WHAT YOU WILL DO: Set out exactly every line of the entries below, starting at the line that holds "have hcS0 : 0 ≤ cS := by positivity" and stopping after the line that holds "rw [mul_one, mul_one]".

[[ DATA EXTRACT, beginning ]]

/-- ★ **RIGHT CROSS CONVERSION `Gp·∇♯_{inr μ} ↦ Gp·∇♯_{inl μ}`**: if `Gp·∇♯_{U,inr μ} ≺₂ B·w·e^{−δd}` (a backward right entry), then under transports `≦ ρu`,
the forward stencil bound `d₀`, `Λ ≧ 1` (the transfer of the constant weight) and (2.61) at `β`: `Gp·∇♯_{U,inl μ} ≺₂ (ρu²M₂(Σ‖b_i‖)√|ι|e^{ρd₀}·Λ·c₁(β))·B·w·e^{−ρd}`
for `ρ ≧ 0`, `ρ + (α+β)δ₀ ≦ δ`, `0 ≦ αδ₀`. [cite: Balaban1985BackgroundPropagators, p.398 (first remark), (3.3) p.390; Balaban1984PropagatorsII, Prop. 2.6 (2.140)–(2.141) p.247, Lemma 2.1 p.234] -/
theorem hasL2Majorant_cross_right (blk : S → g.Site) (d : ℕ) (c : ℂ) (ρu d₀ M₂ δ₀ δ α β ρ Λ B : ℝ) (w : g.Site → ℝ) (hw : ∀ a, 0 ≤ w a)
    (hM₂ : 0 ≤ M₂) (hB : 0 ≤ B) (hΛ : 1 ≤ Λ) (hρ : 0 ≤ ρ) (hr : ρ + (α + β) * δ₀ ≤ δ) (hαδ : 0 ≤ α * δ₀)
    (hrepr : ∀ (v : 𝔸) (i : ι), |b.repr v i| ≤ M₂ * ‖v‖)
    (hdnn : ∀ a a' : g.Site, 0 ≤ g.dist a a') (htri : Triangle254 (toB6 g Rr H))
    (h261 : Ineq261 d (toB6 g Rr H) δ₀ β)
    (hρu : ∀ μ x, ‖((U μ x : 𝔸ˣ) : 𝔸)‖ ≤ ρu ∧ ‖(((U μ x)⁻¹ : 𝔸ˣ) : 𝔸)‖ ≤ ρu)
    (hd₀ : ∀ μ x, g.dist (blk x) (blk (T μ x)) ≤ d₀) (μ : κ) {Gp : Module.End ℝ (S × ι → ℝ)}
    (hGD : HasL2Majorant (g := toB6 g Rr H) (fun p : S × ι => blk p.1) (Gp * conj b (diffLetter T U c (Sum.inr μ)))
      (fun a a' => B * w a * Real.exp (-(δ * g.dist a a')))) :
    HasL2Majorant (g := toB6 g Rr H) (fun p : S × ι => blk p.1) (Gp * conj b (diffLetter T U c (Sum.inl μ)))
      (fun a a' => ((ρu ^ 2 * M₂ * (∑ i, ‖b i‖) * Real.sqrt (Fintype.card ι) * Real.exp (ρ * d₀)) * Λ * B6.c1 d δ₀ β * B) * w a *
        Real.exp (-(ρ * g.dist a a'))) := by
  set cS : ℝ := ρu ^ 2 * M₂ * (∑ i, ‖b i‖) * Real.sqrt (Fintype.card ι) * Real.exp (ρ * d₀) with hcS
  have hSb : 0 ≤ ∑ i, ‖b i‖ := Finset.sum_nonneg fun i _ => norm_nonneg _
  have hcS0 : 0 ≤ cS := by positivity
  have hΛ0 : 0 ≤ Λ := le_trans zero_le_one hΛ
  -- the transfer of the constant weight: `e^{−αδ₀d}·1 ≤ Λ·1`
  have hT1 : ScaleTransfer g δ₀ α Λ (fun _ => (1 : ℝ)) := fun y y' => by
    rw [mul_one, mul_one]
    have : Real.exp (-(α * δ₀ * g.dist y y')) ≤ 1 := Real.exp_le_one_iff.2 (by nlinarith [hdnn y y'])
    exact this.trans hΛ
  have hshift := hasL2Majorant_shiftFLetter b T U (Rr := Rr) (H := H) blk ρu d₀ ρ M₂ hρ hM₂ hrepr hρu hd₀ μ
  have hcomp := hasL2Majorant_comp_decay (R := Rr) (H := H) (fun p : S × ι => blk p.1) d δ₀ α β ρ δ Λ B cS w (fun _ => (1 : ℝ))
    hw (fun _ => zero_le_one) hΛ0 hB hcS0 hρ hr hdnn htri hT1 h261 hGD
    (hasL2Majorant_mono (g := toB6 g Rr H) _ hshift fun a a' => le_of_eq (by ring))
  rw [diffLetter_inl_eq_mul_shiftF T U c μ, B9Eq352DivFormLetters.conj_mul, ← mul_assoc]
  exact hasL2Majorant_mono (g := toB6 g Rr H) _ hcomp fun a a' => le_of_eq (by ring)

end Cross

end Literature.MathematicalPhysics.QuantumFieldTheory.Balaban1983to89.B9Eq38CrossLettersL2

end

[[ DATA EXTRACT, end ]]
[[ DATA EXTRACT, beginning ]]

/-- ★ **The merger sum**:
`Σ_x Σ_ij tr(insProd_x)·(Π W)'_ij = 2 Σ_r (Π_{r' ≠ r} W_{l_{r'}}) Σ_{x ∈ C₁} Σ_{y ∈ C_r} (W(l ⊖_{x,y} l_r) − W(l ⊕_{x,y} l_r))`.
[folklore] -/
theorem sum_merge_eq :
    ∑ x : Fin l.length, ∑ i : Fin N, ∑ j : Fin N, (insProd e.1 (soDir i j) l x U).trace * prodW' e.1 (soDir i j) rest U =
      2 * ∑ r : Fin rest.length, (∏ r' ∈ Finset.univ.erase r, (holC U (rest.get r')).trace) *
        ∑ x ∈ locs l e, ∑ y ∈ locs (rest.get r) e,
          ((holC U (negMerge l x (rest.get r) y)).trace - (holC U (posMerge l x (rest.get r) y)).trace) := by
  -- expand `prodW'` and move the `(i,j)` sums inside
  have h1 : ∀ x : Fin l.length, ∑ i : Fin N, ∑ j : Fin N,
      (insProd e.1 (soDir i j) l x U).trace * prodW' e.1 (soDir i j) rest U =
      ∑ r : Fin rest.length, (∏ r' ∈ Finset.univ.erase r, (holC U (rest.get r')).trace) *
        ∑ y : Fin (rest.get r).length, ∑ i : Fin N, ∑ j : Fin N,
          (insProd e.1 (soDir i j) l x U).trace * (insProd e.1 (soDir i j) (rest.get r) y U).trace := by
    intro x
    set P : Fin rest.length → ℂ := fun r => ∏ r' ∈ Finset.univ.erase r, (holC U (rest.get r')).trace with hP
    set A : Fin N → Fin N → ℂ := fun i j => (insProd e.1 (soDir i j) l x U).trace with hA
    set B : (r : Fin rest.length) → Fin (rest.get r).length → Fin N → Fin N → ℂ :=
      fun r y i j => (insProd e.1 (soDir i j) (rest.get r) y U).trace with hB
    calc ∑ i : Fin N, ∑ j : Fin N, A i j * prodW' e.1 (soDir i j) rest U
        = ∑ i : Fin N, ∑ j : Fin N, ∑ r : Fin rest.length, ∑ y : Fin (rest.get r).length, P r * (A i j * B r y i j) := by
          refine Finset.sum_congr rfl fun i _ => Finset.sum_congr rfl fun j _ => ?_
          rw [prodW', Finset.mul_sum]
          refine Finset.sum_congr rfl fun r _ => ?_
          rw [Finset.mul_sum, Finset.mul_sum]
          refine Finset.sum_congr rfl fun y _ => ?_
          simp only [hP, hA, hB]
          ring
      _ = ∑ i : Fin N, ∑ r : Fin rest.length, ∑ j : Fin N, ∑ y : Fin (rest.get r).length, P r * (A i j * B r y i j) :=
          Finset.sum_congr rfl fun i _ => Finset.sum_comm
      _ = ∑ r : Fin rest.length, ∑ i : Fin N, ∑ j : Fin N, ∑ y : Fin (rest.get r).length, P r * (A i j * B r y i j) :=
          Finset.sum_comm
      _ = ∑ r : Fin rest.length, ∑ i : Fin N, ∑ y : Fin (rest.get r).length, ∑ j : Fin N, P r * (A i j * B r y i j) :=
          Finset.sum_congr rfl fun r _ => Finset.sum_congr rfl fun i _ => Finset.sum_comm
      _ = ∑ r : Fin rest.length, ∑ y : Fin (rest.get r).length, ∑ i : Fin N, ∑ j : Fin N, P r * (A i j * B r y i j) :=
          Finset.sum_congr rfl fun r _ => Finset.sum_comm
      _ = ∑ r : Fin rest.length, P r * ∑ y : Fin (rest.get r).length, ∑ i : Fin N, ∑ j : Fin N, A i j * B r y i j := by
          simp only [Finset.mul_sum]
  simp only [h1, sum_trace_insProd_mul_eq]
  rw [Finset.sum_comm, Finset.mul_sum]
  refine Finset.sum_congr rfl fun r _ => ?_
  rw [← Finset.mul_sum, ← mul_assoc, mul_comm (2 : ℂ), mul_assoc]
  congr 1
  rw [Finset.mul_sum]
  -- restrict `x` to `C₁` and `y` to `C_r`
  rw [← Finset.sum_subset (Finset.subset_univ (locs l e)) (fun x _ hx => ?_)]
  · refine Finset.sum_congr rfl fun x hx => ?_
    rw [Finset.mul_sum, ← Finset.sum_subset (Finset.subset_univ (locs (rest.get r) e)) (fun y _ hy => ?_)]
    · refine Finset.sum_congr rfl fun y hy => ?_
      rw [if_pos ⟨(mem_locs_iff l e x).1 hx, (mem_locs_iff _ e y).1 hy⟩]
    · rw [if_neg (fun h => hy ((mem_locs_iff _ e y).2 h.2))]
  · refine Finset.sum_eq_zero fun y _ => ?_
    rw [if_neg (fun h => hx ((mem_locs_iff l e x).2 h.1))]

[[ DATA EXTRACT, end ]]

EXERCISE RESPONSE:
  have hcS0 : 0 ≤ cS := by positivity
  have hΛ0 : 0 ≤ Λ := le_trans zero_le_one hΛ
  -- the transfer of the constant weight: `e^{−αδ₀d}·1 ≤ Λ·1`
  have hT1 : ScaleTransfer g δ₀ α Λ (fun _ => (1 : ℝ)) := fun y y' => by
    rw [mul_one, mul_one]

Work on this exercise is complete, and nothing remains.